*EXERCISE DETAILS:*
Look through the records below for the line holding "Helper file for". Write it out exactly, with each following line through the line holding "the named fact".

*EXTRACTED INFORMATION:*
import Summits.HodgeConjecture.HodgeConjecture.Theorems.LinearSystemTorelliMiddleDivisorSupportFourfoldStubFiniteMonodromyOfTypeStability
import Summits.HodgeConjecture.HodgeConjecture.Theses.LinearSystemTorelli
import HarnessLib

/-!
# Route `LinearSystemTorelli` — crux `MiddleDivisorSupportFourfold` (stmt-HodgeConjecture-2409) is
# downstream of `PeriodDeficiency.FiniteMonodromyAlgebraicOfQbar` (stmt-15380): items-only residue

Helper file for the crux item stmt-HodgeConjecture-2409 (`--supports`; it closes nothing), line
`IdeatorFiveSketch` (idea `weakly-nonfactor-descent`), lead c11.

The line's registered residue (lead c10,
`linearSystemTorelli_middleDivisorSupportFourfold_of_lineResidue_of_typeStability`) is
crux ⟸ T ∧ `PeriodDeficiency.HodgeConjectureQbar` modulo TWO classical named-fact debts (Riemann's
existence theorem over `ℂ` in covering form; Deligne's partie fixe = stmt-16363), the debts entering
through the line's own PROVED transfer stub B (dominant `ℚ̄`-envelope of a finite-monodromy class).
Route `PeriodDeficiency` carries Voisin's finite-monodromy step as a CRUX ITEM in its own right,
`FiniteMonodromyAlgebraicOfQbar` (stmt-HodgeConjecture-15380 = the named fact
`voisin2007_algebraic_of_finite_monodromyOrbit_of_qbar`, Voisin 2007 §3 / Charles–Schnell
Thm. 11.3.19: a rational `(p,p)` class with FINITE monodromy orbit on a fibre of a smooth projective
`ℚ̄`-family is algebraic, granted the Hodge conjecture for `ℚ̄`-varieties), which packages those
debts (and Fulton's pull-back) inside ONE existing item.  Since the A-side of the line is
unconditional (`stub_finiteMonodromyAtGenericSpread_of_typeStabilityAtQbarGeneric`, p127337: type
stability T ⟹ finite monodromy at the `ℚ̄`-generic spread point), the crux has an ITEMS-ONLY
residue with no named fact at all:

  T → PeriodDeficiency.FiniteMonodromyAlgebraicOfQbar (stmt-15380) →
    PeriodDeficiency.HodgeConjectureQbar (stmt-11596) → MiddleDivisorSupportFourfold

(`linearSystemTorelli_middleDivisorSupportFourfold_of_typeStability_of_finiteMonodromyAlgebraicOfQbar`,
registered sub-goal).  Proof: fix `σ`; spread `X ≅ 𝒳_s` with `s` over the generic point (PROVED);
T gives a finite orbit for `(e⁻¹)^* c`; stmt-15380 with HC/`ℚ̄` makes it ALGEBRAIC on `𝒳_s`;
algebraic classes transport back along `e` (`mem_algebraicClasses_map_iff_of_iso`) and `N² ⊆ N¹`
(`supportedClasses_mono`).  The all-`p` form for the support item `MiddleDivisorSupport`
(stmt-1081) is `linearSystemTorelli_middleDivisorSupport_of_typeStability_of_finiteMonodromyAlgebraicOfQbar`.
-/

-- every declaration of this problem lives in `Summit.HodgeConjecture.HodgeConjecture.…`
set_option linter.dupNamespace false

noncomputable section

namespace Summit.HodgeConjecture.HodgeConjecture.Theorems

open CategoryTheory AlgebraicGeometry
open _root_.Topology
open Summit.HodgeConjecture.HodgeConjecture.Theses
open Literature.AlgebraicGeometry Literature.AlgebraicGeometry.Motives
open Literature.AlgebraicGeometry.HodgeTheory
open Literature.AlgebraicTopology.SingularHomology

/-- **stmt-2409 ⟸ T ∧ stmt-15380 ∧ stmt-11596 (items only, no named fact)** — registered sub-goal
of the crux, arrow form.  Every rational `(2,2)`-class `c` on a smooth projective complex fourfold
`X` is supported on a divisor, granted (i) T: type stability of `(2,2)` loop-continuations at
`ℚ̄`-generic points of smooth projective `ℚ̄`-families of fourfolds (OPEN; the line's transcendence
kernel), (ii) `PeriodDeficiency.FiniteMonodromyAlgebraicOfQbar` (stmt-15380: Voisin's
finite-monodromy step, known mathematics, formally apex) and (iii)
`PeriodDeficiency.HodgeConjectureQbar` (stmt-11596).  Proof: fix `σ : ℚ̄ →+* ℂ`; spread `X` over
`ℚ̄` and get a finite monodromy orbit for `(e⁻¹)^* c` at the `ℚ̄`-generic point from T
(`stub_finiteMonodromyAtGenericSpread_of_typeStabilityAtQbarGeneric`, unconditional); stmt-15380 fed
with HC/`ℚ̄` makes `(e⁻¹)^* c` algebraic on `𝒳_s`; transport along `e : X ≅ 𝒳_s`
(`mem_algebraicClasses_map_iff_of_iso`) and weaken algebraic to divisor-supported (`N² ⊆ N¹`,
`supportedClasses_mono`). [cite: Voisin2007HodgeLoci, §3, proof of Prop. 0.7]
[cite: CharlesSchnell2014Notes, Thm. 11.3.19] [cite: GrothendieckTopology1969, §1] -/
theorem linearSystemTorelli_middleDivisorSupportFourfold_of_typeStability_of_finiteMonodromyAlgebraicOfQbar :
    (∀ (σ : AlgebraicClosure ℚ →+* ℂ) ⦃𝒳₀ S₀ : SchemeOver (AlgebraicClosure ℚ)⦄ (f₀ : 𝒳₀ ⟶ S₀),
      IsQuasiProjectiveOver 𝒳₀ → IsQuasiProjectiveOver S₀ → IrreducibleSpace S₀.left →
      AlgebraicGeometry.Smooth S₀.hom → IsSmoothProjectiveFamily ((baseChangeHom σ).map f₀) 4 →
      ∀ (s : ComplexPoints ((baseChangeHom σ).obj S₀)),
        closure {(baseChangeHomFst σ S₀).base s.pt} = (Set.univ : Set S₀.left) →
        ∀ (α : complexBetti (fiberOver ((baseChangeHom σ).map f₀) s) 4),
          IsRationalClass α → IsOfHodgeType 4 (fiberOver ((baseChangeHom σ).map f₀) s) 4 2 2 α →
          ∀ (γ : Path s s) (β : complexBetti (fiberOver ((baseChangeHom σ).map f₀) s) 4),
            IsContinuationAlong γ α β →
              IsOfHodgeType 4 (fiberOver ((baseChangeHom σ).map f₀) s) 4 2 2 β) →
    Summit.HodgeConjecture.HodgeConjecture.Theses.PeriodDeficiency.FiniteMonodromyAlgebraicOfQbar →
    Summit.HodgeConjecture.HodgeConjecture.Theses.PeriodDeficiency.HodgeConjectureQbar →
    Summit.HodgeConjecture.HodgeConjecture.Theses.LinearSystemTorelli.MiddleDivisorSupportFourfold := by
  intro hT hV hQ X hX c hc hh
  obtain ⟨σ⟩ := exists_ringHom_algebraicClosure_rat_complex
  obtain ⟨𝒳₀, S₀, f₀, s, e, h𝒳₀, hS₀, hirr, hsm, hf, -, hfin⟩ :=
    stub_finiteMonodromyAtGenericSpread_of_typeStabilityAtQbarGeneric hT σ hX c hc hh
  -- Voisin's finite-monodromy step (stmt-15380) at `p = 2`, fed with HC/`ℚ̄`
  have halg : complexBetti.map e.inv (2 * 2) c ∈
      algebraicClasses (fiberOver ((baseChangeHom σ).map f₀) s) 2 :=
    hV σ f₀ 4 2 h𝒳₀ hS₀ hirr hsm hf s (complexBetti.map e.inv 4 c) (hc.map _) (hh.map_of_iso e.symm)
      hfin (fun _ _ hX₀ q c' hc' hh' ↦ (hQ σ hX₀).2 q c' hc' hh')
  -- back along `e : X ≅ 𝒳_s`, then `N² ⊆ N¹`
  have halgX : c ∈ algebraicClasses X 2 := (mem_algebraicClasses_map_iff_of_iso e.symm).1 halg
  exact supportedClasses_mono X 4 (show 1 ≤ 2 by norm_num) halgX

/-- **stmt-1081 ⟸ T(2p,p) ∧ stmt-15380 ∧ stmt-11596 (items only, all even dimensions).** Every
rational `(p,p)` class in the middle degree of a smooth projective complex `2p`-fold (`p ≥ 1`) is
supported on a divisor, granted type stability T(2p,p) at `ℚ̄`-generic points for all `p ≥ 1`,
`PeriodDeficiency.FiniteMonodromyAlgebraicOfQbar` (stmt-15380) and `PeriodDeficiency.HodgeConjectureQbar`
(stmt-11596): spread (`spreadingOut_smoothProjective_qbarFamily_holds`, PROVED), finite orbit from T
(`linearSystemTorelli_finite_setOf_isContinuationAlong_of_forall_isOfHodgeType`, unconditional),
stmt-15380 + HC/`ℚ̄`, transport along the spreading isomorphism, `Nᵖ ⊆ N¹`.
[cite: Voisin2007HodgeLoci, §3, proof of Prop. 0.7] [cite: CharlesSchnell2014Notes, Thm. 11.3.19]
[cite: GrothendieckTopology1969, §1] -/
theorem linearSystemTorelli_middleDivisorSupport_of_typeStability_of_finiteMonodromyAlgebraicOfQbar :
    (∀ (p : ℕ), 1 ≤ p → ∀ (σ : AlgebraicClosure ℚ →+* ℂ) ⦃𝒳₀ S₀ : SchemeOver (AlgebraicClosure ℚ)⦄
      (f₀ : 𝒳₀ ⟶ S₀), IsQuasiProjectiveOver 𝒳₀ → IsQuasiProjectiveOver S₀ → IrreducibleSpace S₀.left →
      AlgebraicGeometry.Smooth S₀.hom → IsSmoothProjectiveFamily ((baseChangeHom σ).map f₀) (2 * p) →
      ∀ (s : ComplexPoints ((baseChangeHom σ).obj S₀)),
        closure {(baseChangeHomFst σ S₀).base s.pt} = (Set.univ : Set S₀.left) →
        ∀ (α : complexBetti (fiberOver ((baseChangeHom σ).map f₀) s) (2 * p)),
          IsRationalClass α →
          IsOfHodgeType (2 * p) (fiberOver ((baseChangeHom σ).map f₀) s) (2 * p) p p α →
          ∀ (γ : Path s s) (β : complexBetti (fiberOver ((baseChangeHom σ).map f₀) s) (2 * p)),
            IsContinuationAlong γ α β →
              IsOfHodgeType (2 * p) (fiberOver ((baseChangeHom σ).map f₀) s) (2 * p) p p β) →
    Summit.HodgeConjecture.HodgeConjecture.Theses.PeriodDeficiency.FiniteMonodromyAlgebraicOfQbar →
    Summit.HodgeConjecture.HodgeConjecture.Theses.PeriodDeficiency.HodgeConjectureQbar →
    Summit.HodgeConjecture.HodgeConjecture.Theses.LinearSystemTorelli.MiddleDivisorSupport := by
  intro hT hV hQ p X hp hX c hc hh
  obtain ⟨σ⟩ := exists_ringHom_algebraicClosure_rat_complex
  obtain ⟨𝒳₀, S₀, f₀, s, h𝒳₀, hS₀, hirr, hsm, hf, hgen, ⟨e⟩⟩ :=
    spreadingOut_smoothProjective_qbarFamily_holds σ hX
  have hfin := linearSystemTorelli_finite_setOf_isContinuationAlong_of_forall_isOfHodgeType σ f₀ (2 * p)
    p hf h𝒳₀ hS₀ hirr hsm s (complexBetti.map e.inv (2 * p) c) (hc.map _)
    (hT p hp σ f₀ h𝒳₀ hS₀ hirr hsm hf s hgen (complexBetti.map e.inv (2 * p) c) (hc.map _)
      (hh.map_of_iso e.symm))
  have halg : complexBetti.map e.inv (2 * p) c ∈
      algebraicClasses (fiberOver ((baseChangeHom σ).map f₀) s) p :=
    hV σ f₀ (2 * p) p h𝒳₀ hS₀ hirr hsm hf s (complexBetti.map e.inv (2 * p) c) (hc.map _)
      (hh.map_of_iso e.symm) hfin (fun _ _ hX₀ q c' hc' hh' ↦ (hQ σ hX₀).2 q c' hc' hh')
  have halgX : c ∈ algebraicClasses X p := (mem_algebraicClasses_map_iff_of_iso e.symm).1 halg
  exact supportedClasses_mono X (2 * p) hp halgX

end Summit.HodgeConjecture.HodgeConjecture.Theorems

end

*ANSWER AREA:*
Helper file for the crux item stmt-HodgeConjecture-2409 (`--supports`; it closes nothing), line
`IdeatorFiveSketch` (idea `weakly-nonfactor-descent`), lead c11.

The line's registered residue (lead c10,
`linearSystemTorelli_middleDivisorSupportFourfold_of_lineResidue_of_typeStability`) is
crux ⟸ T ∧ `PeriodDeficiency.HodgeConjectureQbar` modulo TWO classical named-fact debts (Riemann's
existence theorem over `ℂ` in covering form; Deligne's partie fixe = stmt-16363), the debts entering
through the line's own PROVED transfer stub B (dominant `ℚ̄`-envelope of a finite-monodromy class).
Route `PeriodDeficiency` carries Voisin's finite-monodromy step as a CRUX ITEM in its own right,
`FiniteMonodromyAlgebraicOfQbar` (stmt-HodgeConjecture-15380 = the named fact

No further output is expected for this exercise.